- WHAT YOU ARE ASKED TO DO
The word "printed" marks the lines to find; copy every such line from the data below.

(Beginning of MATERIAL FOR THE TASK)

import Mathlib
import Summits.NavierStokesRegularity.FluidComputer.AbcClassIIEigenpairPrep
import Summits.NavierStokesRegularity.FluidComputer.AbcClassIIOpenBracket
import Summits.NavierStokesRegularity.FluidComputer.BorderedEigenpairPairingSections
import Summits.NavierStokesRegularity.FluidComputer.BorderedEigenpairFromSectionsCoord
import Summits.NavierStokesRegularity.FluidComputer.BorderedEigenpairConjugation

/-!
# GROUP-B END-TO-END ON THE MODEL, CLASS II: a 3-B-NESTED certificate row about the section matrices
# of the orbit-basis operator ⇒ a certified eigenvalue of the linearisation about the ABC flow
(profile-cert-3 g7, cell `ns-blowup`, 2026-08-27)

HONEST FRAMING (human rulings D-0035/D-0074): nothing here is a claim about Navier–Stokes blow-up.
WHAT THIS IS NOT: not NS evidence. MODEL lane (NS linearised about the forced ABC flow `abcFlow 1 1 1`,
`f = νU`, class II); no certificate, number or census word moves. GROUP-B twin of instab4's
`AbcClassIIX0.isLinNSEigenvalue_of_section_eigenpairs`: the abstract END-TO-END theorem of the
bordered / nested eigenpair chain, `BorderedEigenpairPairingSections.certified_eigenpair_of_sections_nested_of_sections`
(profile-cert-3 g5/g6), INSTANTIATED on `H = ℓ²(Idx)` with its canonical Hilbert basis for the model
operator in the EXISTENTIAL orbit-adapted class-II basis `bfam` of `AbcClassIIDefs` (levels `−|O_i|²/R`,
real banded matrix `amat`, band `nbrIdx` of width `≤ 288²`, growth `2592 √(1+|O_j|²)`, Schur data
automatic, section pairing `s = √2` from instab3's `AbcClassIIOpenBracket.section_pairing_amat`).
**`isLinNSEigenvalue_near_of_nested_certificate`.** INPUT = one 3-B-NESTED ROW stated about the kernel's
own section matrices (`CertificateAbcSpectrum*` format, SKEWCUT-PAIR §9 (N1)–(N7)): trial pair (`λ̃ ∈ ℂ`,
coordinates `ṽ` on `cubeIdx K_V`) with residual `r₀` and tail mass `nt`, an exact left inverse `Binv`
of the bordered Galerkin matrix on `cubeIdx K` (border `ṽ_h`) with bounds `α, β_B, β_C', g_B` (= the
output of `BorderedEigenpairApproxInverse.exists_borderedInverse_of_approx` from float-inverse data),
the shell number `MU2` on `cubeIdx (K+1) ∖ cubeIdx K` (cross term through `Binv`), the tail constant
`MU2 ≤ Re λ̃ + (K+2)²/R − √2`, `μ = MU2 − g_B nt > 0`, `M` the printed back-substitution constant,
`κ = 2√2 M² r₀ < 1`. OUTPUT: `∃ λ⋆ ∈ ℂ`, `‖λ⋆ − λ̃‖ ≤ 2 M r₀`, `Torus.IsLinNSEigenvalue (1/(2πR))
(abcFlow 1 1 1) (2πλ⋆)`; ISOLATION: for `z ≠ λ⋆`, `‖z − λ⋆‖ < (1 − κ)/M`, the coordinate eigen-equation
`−(|O_i|²/R) w_i + Σ_{j ∈ nbrIdx i} amat i j w_j = z w_i` has no non-zero solution with
`Σ (1 + |O_i|²/R)² |w_i|² < ∞` (no other class-II `H²` eigenvalue in the orbit-basis span); REALITY:
`λ̃ ∈ ℝ` and `4 M r₀ < (1 − κ)/M` ⇒ `Im λ⋆ = 0` (the basis is `J`-real, `σ = id`). What remains outside
the kernel for such a row: that the certifier's printed numbers ARE these facts about `amat`-sections
(its basis is a real orthonormal basis of the same orbit spaces — CERTIFIER AUDIT + instab3's Craya
identification), and (D7) completeness for reading ISOLATION as «no other class-II eigenvalue».
Mathlib + the files named; no new definitions. bears_on LADDER-NS N5 / Z4-a(1). [folklore].
-/

noncomputable section

open scoped BigOperators ComplexConjugate InnerProductSpace
open Finset MeasureTheory UnitAddTorus Filter Topology

namespace Summit.NavierStokesRegularity.FluidComputer.AbcClassIIEigenpair

open Literature.Analysis.FunctionSpaces Literature.Analysis.FunctionSpaces.Torus
open Literature.Analysis.FunctionSpaces.EuclideanSpace
open Literature.Analysis.FluidPDE Literature.Analysis.FluidPDE.SteadyLattice
open Literature.Analysis.FluidPDE.ScalarFourier
open Summit.NavierStokesRegularity.FluidComputer.AbcClassII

(End of MATERIAL FOR THE TASK)

- TASK RESULT
`MU2 ≤ Re λ̃ + (K+2)²/R − √2`, `μ = MU2 − g_B nt > 0`, `M` the printed back-substitution constant,
the kernel for such a row: that the certifier's printed numbers ARE these facts about `amat`-sections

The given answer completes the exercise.